Love these sweaters!! I just went of the website and they had over 700 different kind of styles.

Linda, I like the ones you got, what's the style-name for those sweaters? Really love the brown one; I know Canela would like great in it! It would match her coat.


----------



## BFrancs (May 17, 2012)

one more question - do they make these for bigger dogs? I have two Vizslas I would like to get them sweaters too especially since they have real short hair and get cold real quick.


----------



## Tuss (Apr 22, 2012)

I just got some sweaters last month; they really are good quality. She will make them in larger sizes, but it's more expensive of course. You could measure your Viszla and send her the numbers to get a cost. I wanted to get matching sweaters for my havanese and labradoodle, but it was a bit costly and my doodle doesn't really need a sweater until it gets really really cold (and she already has a fleece that she wears in the extreme cold).


----------



## lfung5 (Jun 30, 2007)

The brown sweaters is the Jazzi. Please see my other thread, Gearing up for the cold. You will see instructions on how to measure for the perfect fit. I also have tips on what I found works best. No sleeves, tail piece etc.

I do believe she will make sweaters and coats for larger dogs. Good luck with your ordering. Her stuff is amazing!


----------



## BFrancs (May 17, 2012)

Thank youz, you guys are always so helpful!


----------



## RitaandRiley (Feb 27, 2012)

I just received Riley's coat today from Chantal. Riley wouldn't move when I first put it on him. But soon he was doing a crazy run like hell around the yard. It fits like a glove and it's beautiful! Thanks for the recommendation!
picture attempt........


----------



## RitaandRiley (Feb 27, 2012)

Ack! This always happens to me. Take my word for it, it's beautiful.


----------



## Flynn Gentry-Taylor (Jan 17, 2008)

lfung5 said:


> My sweaters arrived and I couldn't be happier. They fit like a glove. I got the 100% wool this time and it is my favorite! It is so soft, elegant and not one bit itchy.
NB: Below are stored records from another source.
import Summits.RiemannHypothesis.RiemannHypothesis.Theorems.TiltedLandingLaw421R3Lens1SideBlock

/-!
# SideBlockTol — SCRATCH v1 (lens-1 g10, (O10-2) RE-POINTED by director-rh g29 (CA920)(2)/(CA923); files-only, NOT an image, NOT filed)

WHAT DIED.  NEG 14 (CA904): (T) `RhW08.Lens1SideBlock.SideBlockDescentQ` AS TYPED is false (tp3-k1w: two huggers at height `0.99998·Im a`, the E
block ascends by 8.148).  CAND 4 (C6 g44, EQH-231-1864, exact; (α′)(β′)(γ′) pending): `RhW08.Lens1Pinning.TopPinning` AS TYPED is false — and, since
`a = i` is `StrictlyIsolated` on that frame (nearest other upper zero `0.231 + i` at distance `1.0264 > 1 = Im a` from the foot centre), the SAME record
instantiates `¬ RhW08.Lens1SideBlock.IsolatedTopPinningQ` AS TYPED: the #1243 split variable (strict isolation = distance from the foot centre) does not
see the wall.  Every certified violation of (T), of T′c, of the petal cover and of `TopPinning` found so far carries an upper zero `c ≠ a` whose closed
Jensen disc TOUCHES `a`ʼs (`|Re a − Re c| ≤ Im a + Im c`) at height `Im c ≥ 0.995·Im a` (NEG 14: 0.99998; cx-A…F: ≥ 0.9999; cx-D pole clearance 0.1 ⇒
≥ 0.995; EQH/SL rows: 1, 1 − 1.0e-5; C6 height-cap re-optimisation: violating at cap 1 − 1e-5, none at cap 1 − 1e-4), while the gen-8/9 census
(0 / 6 419 blocks) sampled hugger heights ≤ 0.99 only (`linktoy/sideblock3.py` :19).

THE REPAIR VARIABLE is therefore the one of the adopted stub-1 repair `TopPinningTol θ` (tenure g20 r0 `a49f39d13499f938`, (CA923)): a HEIGHT CAP on
disc-touchers.  This file (ONE import = landed Z #1243; namespace `RhW08.Lens1SideBlockTol`; 0 sorry):
* `LowTouchers θ f j a` — every other upper zero whose closed disc touches `a`ʼs has height `< (1 − θ)·Im a` (strict, so that the split below is EXACT);
  `DiscIsolated f j a` — no other upper zero touches at all (the `k = 0` petal class: no chords).
* (T_θ) `SideBlockDescentTolQ θ` := (T) VERBATIM with the extra binder `LowTouchers θ f j a` — the located per-side block-descent law on the CAPPED
  isolated class (reuses `SideBlockDescentAt`/`BlockEnds`/(S) `PetalRealisationQ` BY NAME; NEG 14, cx-A…F, EQH are NOT instances for any θ > 5·10⁻³).
* the `k = 0` class (`DiscIsolated`: no toucher at all) needs NO law: it is Jensen-isolated, pinned by the landed
  `RhW08.Lens1PinningIso.pinning_of_jensenIsolated'` (`discIsolatedPinning_holds`, two lines) — so (T_θ)ʼs whole content is the CROSSING-toucher class.
* the EXACT SPLIT of `TopPinningTol θ` (twin-of-scratch copy of g20ʼs two defs, replaced by the import when RSV-105 lands):
  `TopPinningTol θ ↔ IsolatedTopPinningTolQ θ ∧ NonIsolatedTopResidualTolQ θ ∧ BandClusterPinningQ θ` for `0 ≤ θ < 1` (K, proved), where
  (I_θ) = capped strictly-isolated tops pay AT `a`; (R_θ) = capped clustered tops (another upper zero in the closed Jensen disc, all touchers low) pay AT `a`
  (OPEN residual, as (R) was); (C_θ) = BAND-CLUSTER PINNING: a toucher in the height band `[(1−θ)·Im a, Im a]` exists ⇒ SOME zero of the band touching
  `a` is `Pinned` (OPEN; = what C6 g44ʼs bench (CA923)(2)(i) hunts; certified on all 10 wall records at θ = 1/20, hunt floors +0.63/+0.50/+0.014 at
  θ = 1/20, 1/10, 1/4).
* (K) PROVED: `isolatedTopPinningTol_of_laws : SideBlockDescentTolQ θ → PetalRealisationQ → IsolatedTopPinningTolQ θ` (Z §4 verbatim with the cap
  threaded), `discIsolatedPinning_holds : DiscIsolatedPinningQ` (citation), and the assembled
  `topPinningTol_of_sideBlockTol : SideBlockDescentTolQ θ → PetalRealisationQ → NonIsolatedTopResidualTolQ θ → BandClusterPinningQ θ → TopPinningTol θ`
  (`0 ≤ θ`), which composes with g20ʼs `regHungCut10S_of_topPinningTol` to the crux.
T′a/T′b/T′c are NOT conjuncts (C6 (B) l.9260 ≡ lens-1ʼs reading: two-sided 2-chord COVER ⟺ (T both) ∨ T′c, T′b automatic, T′c false on (T)-true
frames, and even COVER fails on the wall family — so no clause confined to the petal of `a` reaches pinning AT `a` there; the wall is (C_θ)ʼs).
HONEST LABEL: (T_θ), (S), (R_θ), (C_θ) OPEN; §K proved bookkeeping.  Nothing here bears on the truth of RH; RH is not proved; 33346/33347 OPEN;
checked ≠ landed ≠ proved.
-/

noncomputable section

namespace RhW08.Lens1SideBlockTol

open Complex Set Metric Filter Topology
open scoped Real
open Literature.Topology.PlaneTopology Literature.Analysis.Complex
open Summit.RiemannHypothesis.RiemannHypothesis.Theorems.Splittings.JensenWindow
open RhIdea6.G17.W07C7 RhIdea6.G17.W07C7.Rev6 RhIdea6.G18.W07C8.Law421BirthS RhIdea6.G19.W07C11.Seam
open RhIdea6.G20.W07C12.Frac RhIdea6.G20.W07C12.StColP RhW07.C12.FieldSplit RhIdea6.G21.W07C13.TentMax
open RhW07.C14.TwoSided RhW07.C14.Classes RhW07.C14.Lineage RhW07.C14.Booking
open RhW07.C13.Heredity RhIdea6.G22.W07C15pre.Injection RhW07.E3.Cell RhW07.E3.Lit
open RhW08.Round1 RhW08.StSwap RhW08.Round2 RhW08.QuadW RhW08.SealSwapQ RhW08.SealSwap RhW08.SuccB RhW08.SuccSplit
open RhW08.SuccTheft RhW08.Column RhW08.Hurwitz RhW08.ClusterQ RhW08.ClusterQM RhW08.NewtonDoor RhW08.NewtonDoorGenusOne RhW08.PurseP
open RhW08.Lens1SignCut RhW08.Lens1Coverage RhW08.IsolatedTilt RhW08.Lens1Pinning RhW08.Lens1PinningIso
open RhW08.Lens1ArcSign RhW08.Lens1ValueCycle RhW08.Lens1PieceFramework RhW08.Lens1SideBlock

/-! ## §0 Twin-of-scratch: g20ʼs `Pinned` / `TopPinningTol` (r0 `a49f39d13499f938` :35, :41 VERBATIM; to be replaced by the import of RSV-105) -/

/-- (= `RhW08.Lens1PinningTol.Pinned`, g20 r0 :35) the `TopPinning` disjunction read at `b`.  Syntactically identical to `RhW08.Lens1SideBlock.Pays`. -/
def Pinned (f : ℂ → ℂ) (j : ℕ) (b : ℂ) : Prop :=
  (∃ w : ℂ, iteratedDeriv (j + 1) f w = 0 ∧ w.im ≠ 0 ∧ NestedStep b w) ∨ (∃ x : ℝ, |x - b.re| ≤ b.im ∧ NLEventOf f j x)

/-- (= `RhW08.Lens1PinningTol.TopPinningTol`, g20 r0 :41) TOP-OF-CLUSTER PINNING WITH HEIGHT TOLERANCE `θ`. -/
def TopPinningTol (θ : ℝ) : Prop :=
  ∀ (η : ℝ) (f : ℂ → ℂ) (x₀ s hmax R Hs : ℝ) (B : ℕ), EngineHyps5 2 η f x₀ s hmax R Hs B → ∀ (j : ℕ) (a : ℂ),
    iteratedDeriv j f a = 0 → 0 < a.im → NoTallerToucher f j a →
    ∃ a' : ℂ, iteratedDeriv j f a' = 0 ∧ (1 - θ) * a.im ≤ a'.im ∧ a'.im ≤ a.im ∧ |a.re - a'.re| ≤ a.im + a'.im ∧ Pinned f j a'

theorem pinned_iff_pays (f : ℂ → ℂ) (j : ℕ) (b : ℂ) : Pinned f j b ↔ Pays f j b := Iff.rfl

/-! ## §1 The cap -/

/-- LOW TOUCHERS (cap `θ`): every OTHER upper zero `c` of `f^{(j)}` whose closed Jensen disc touches `a`ʼs (`|Re a − Re c| ≤ Im a + Im c`) has height
`Im c < (1 − θ)·Im a`.  For `θ ≥ 0` this implies `NoTallerToucher`; `¬ LowTouchers θ` = a toucher in the band `[(1−θ)·Im a, ∞)`. -/
def LowTouchers (θ : ℝ) (f : ℂ → ℂ) (j : ℕ) (a : ℂ) : Prop :=
  ∀ c : ℂ, iteratedDeriv j f c = 0 → 0 < c.im → c ≠ a → |a.re - c.re| ≤ a.im + c.im → c.im < (1 - θ) * a.im

/-- DISC-ISOLATED: no other upper zero of `f^{(j)}` has its closed Jensen disc touching `a`ʼs (the `k = 0` petal class). -/
def DiscIsolated (f : ℂ → ℂ) (j : ℕ) (a : ℂ) : Prop :=
  ∀ c : ℂ, iteratedDeriv j f c = 0 → 0 < c.im → c ≠ a → a.im + c.im < |a.re - c.re|

theorem lowTouchers_of_discIsolated {f : ℂ → ℂ} {j : ℕ} {a : ℂ} (h : DiscIsolated f j a) (θ : ℝ) : LowTouchers θ f j a :=
  fun c hc hcpos hca htouch => absurd htouch (not_le.2 (h c hc hcpos hca))

theorem lowTouchers_mono {θ θ' : ℝ} (hθ : θ ≤ θ') {f : ℂ → ℂ} {j : ℕ} {a : ℂ} (hapos : 0 < a.im) (h : LowTouchers θ' f j a) :
    LowTouchers θ f j a :=
  fun c hc hcpos hca htouch => lt_of_lt_of_le (h c hc hcpos hca htouch) (by nlinarith)

theorem noTallerToucher_of_lowTouchers {θ : ℝ} (hθ : 0 ≤ θ) {f : ℂ → ℂ} {j : ℕ} {a : ℂ} (hapos : 0 < a.im) (h : LowTouchers θ f j a) :
    NoTallerToucher f j a := by
  intro b hb hbim
  by_contra hle
  push Not at hle
  have hba : b ≠ a := fun hba => by rw [hba] at hbim; exact lt_irrefl _ hbim
  have := h b hb (hapos.trans hbim) hba hle
  nlinarith

/-! ## §2 The laws on the capped class -/

/-- ★ (T_θ) CAPPED SIDE-BLOCK DESCENT (OPEN): (T) of #1243 VERBATIM with the extra binder `LowTouchers θ f j a`.  NEG 14ʼs tp3-k1w, cx-A…F and the EQH
wall records all have a toucher above `0.995·Im a` and are NOT instances for `θ > 5·10⁻³`; the 6 419-block census lies inside the class for `θ ≤ 1/100`. -/
def SideBlockDescentTolQ (θ : ℝ) : Prop :=
  ∀ (η : ℝ) (f : ℂ → ℂ) (x₀ s hmax R Hs : ℝ) (B : ℕ), EngineHyps5 2 η f x₀ s hmax R Hs B → ∀ (j : ℕ) (a : ℂ),
    iteratedDeriv j f a = 0 → 0 < a.im → NoTallerToucher f j a → StrictlyIsolated f j a → LowTouchers θ f j a →
    ∃ d0 > 0, ∃ E : Set ℝ, E.Finite ∧ ∀ δ ∈ Ioo 0 d0 \ E, SideBlockDescentAt f j a δ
These make me want to cut my dogs down so they can wear these...they are darling!


----------



## lfung5 (Jun 30, 2007)

RitaandRiley said:


> Ack! This always happens to me. Take my word for it, it's beautiful.


YOU ARE A TEASE!!


----------



## RitaandRiley (Feb 27, 2012)

I don't know what I'm doing wrong! The box comes up to add the photos, I follow the directions, it acts like the photos are getting added, then when it finishes, NO PHOTOS! I'm on a Mac with Iphoto which is not my best thing. I've used resize my pictures in the past but now I can't even work with that.:frusty:


----------



## lfung5 (Jun 30, 2007)

RitaandRiley said:


> I don't know what I'm doing wrong! The box comes up to add the photos, I follow the directions, it acts like the photos are getting added, then when it finishes, NO PHOTOS! I'm on a Mac with Iphoto which is not my best thing. I've used resize my pictures in the past but now I can't even work with that.:frusty:


I have a Mac too.
Go to iPhoto. Choose the photo(s) and drag to your desktop. Then on the forum go to manage attachment. When the window pops up select photos off your desktop. Then hit upload, I click it twice. Then you will see they are uploaded. Close the small window and hit submit reply. You should see you attachments in the attached files box...


----------



## RitaandRiley (Feb 27, 2012)

OK, I just did that and the same thing happened. It says uploading files please wait, then it goes to a blank white screen. Actually simpler to upload directly from iphoto...IF IT WORKED! I do have to say I have been able to post photos to facebook and the other forum. Maybe I will start a new thread there.


----------



## lfung5 (Jun 30, 2007)

Hmmm, that's really strange. What coat did you get?


----------



## RitaandRiley (Feb 27, 2012)

The Ginger, in easy wear style. So of course now I'm hooked and I want more!


----------



## lfung5 (Jun 30, 2007)

Nice! I love her new easy wear style. Too bad you can't upload the pic. I'm sure it's fabulous!!


----------



## Laurief (Nov 7, 2006)

I just got three new ones this year from her. I had her make the 4 legged ones with longer legs, turtleneck and buttons on the top. These will be Lily, Lexi and Logan's SNOW sweaters. SAdly - we have no had enough snow yet to wear them  
No I dont want a ton of snow - but maybe just one good snowstorm that lasts for 2 days - and then it can melt!!


----------



## lfung5 (Jun 30, 2007)

I don't see any snow sweater pictures....


----------



## Laurief (Nov 7, 2006)

Sorry Linda - as you now, I am a little busy now. Once I get a chance I will take pictures. I have not even had time to try them on the pups!


----------



## lfung5 (Jun 30, 2007)

How busy can you be.......LOL!!!!!???? wink


----------



## BFrancs (May 17, 2012)

Laurief said:


> I recently ordered some handmade coats and sweaters from a fantastic woman who makes these items to the exact measurement your pup. You pic out the design, the colors, the type of wool or materials. VERY VERY REASONABLE!!!!
> Her name is Chantal and her Company is Royalfifi
> You can see her at www.royalfifi.net or contact her at [email protected]
> 
> Here are the pictures of the three sweaters and the coat that I got for Laila!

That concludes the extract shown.